• **About this task**:
Please say how many lines of the entries below contain the word "arXiv", and leave out everything else.

• **Records for processing**:

|---|

import Summits.HodgeConjecture.HodgeConjecture.Theorems.F0P3bQCMTSignedOfSteinberg
import Summits.HodgeConjecture.HodgeConjecture.Theorems.F0P3cStCharTSOfQuasiSplitTransfer
import Literature.NumberTheory.Automorphic.IrreducibleClassesUnitarizable
import Literature.NumberTheory.Rogawski1990.LocalTransferExplicitNonsplit
import Literature.NumberTheory.Rogawski1990.LocalTransferExistence
import Summits.HodgeConjecture.HodgeConjecture.Theorems.F0P3cStCharTSEllComposeLB
import Summits.HodgeConjecture.HodgeConjecture.Theorems.F0P3cStCharTSSgnCompose
import Summits.HodgeConjecture.HodgeConjecture.Theorems.F0P3cStCharTSSaHead
import Summits.HodgeConjecture.HodgeConjecture.Theorems.F0P3cStCharTSSaHeadTorus
import Summits.HodgeConjecture.HodgeConjecture.Theorems.F0P3cStCharTSSaHeadTorus2
import Summits.HodgeConjecture.HodgeConjecture.Theorems.F0P3cStCharTSSaHeadTorus3
import Summits.HodgeConjecture.HodgeConjecture.Theorems.F0P3cStCharTSSaHeadTorus4
import Summits.HodgeConjecture.HodgeConjecture.Theorems.F0P3cStCharTSSaHeadTorus6
import Summits.HodgeConjecture.HodgeConjecture.Theorems.F0P3cStCharTSSaHeadTorus7
import Summits.HodgeConjecture.HodgeConjecture.Theorems.F0P3cStCharTSSaHeadTorus8
import Summits.HodgeConjecture.HodgeConjecture.Theorems.F0P3cStCharTSSaHeadTorus10LB
import Summits.HodgeConjecture.HodgeConjecture.Theorems.F0P3cStCharTSClassFn
import Summits.HodgeConjecture.HodgeConjecture.Theorems.F0P3cStCharTSSocketsOut
import Summits.HodgeConjecture.HodgeConjecture.Theorems.F0P3cStCharTSLdsuOut
import Summits.HodgeConjecture.HodgeConjecture.Theorems.F0P3cStCharTSEllOut
import Summits.HodgeConjecture.HodgeConjecture.Theorems.F0P3cStCharTSMateUniqOut
import Summits.HodgeConjecture.HodgeConjecture.Theorems.F0P3cStCharTSL2dEll
import Summits.HodgeConjecture.HodgeConjecture.Theorems.F0P3cStCharTSPctOut
import Summits.HodgeConjecture.HodgeConjecture.Theorems.F0P3cStCharTSDatumJunction17
import Summits.HodgeConjecture.HodgeConjecture.Theorems.F0P3cStCharTSRung0TwentyTwo
import Summits.HodgeConjecture.HodgeConjecture.Theorems.F0P3cStCharTSNoncuspidalOfXIGEx
import Summits.HodgeConjecture.HodgeConjecture.Theorems.F0P3cStCharTSCuspidalOfXIG
import Summits.HodgeConjecture.HodgeConjecture.Theorems.F0P3cStCharTSMembersOfXIGPkg
import Summits.HodgeConjecture.HodgeConjecture.Theorems.F0P3cStCharTSXIGAssembly
import Summits.HodgeConjecture.HodgeConjecture.Theorems.F0P3SpectralPacketUnitarizableByOccurrence
import HarnessLib
import Literature.Geometry.Lorentzian.TeukolskyWhitingTransformODE
import Literature.Geometry.Lorentzian.OscillatoryHalfLine
import Literature.Geometry.Lorentzian.FarFieldODEChain
import HarnessLib

/-!
# The far-field part of Whiting's transform down to the real axis
# (Teixeira da Costa 2020, Lemma 3.10 / Lemma 3.12 at `y = 0`, Lemma 3.15)

Part of the proof programme for the named fact
`Literature.Geometry.Lorentzian.Kerr.Costa2019_realAxisModeStability` (R. Teixeira da Costa,
Commun. Math. Phys. 378 (2020) 705–781 = arXiv:1910.02854 [Costa2019], Thm. 4.1). For a radial
solution `R` (`s ≤ 0`, `2s ∈ ℤ`) outgoing at infinity, with amplitude
`Φ = (r−r₋)^η (r−r₊)^ξ e^{−iωr} R` (`Costa2019.whitingAmplitude`), and a far-field multiplier
`α` (a symbol of integer degree vanishing on `(r₊, r₂]`, e.g. a cutoff times `(A(r−r₋))ʲ`), the
far piece `∫_{r₊}^∞ e^{A(z−r₋)(r−r₋)} α Φ dr` of the transform, absolutely convergent for
`yω > 0`, extends to `y = 0` (`Costa2019.far_package`): after `n` integrations by parts from
`r₁ ∈ (r₊, r₂)` (no boundary terms: the integrand vanishes identically near `r₁`;
`Costa2019.integral_Ioi_mul_exp_eq_ibp_iter`) the `n`-th derivative of `αΦ`, computed through the
radial ODE as `W(ρₙ R + σₙ R')` with symbols `ρₙ, σₙ` (`Costa2019.exists_odeChain`), splits along
the outgoing expansion `R = P_N + E_N` (`Costa2019.outgoing_remainder_bounds`) into a symbol
(regularised by `Costa2019.IsInvSmooth.exists_halfLineRegularisation'`) plus an `O(r^{−4})`
remainder (absolutely convergent on the closed half-plane). The output is a function `Far(x, y)`
with its `x`-derivative `FarD(x, y)`: equal to the honest integrals for `yω > 0`, continuous in
`y` at `y = 0` from the side `yω ≥ 0`, differentiable in `x` at `y = 0`, continuous in `x` up to
`x = r₊`, and `O(x^{−n})` as `x → ∞` on `y = 0` (each integration by parts gains `1/(A(x−r₋))`,
TdC Lemma 3.10: "`|∂ₓᵏ g̃(x)| ≤ C`", Lemma 3.15). Everything is proved; theorems only (D-0026).

## References
* R. Teixeira da Costa, CMP 378 (2020) 705–781, arXiv:1910.02854, Lemma 3.10, Lemma 3.12,
  Lemma 3.15, §3.2.3. [Costa2019]
-/

noncomputable section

|---|

• **Problem solution**:
2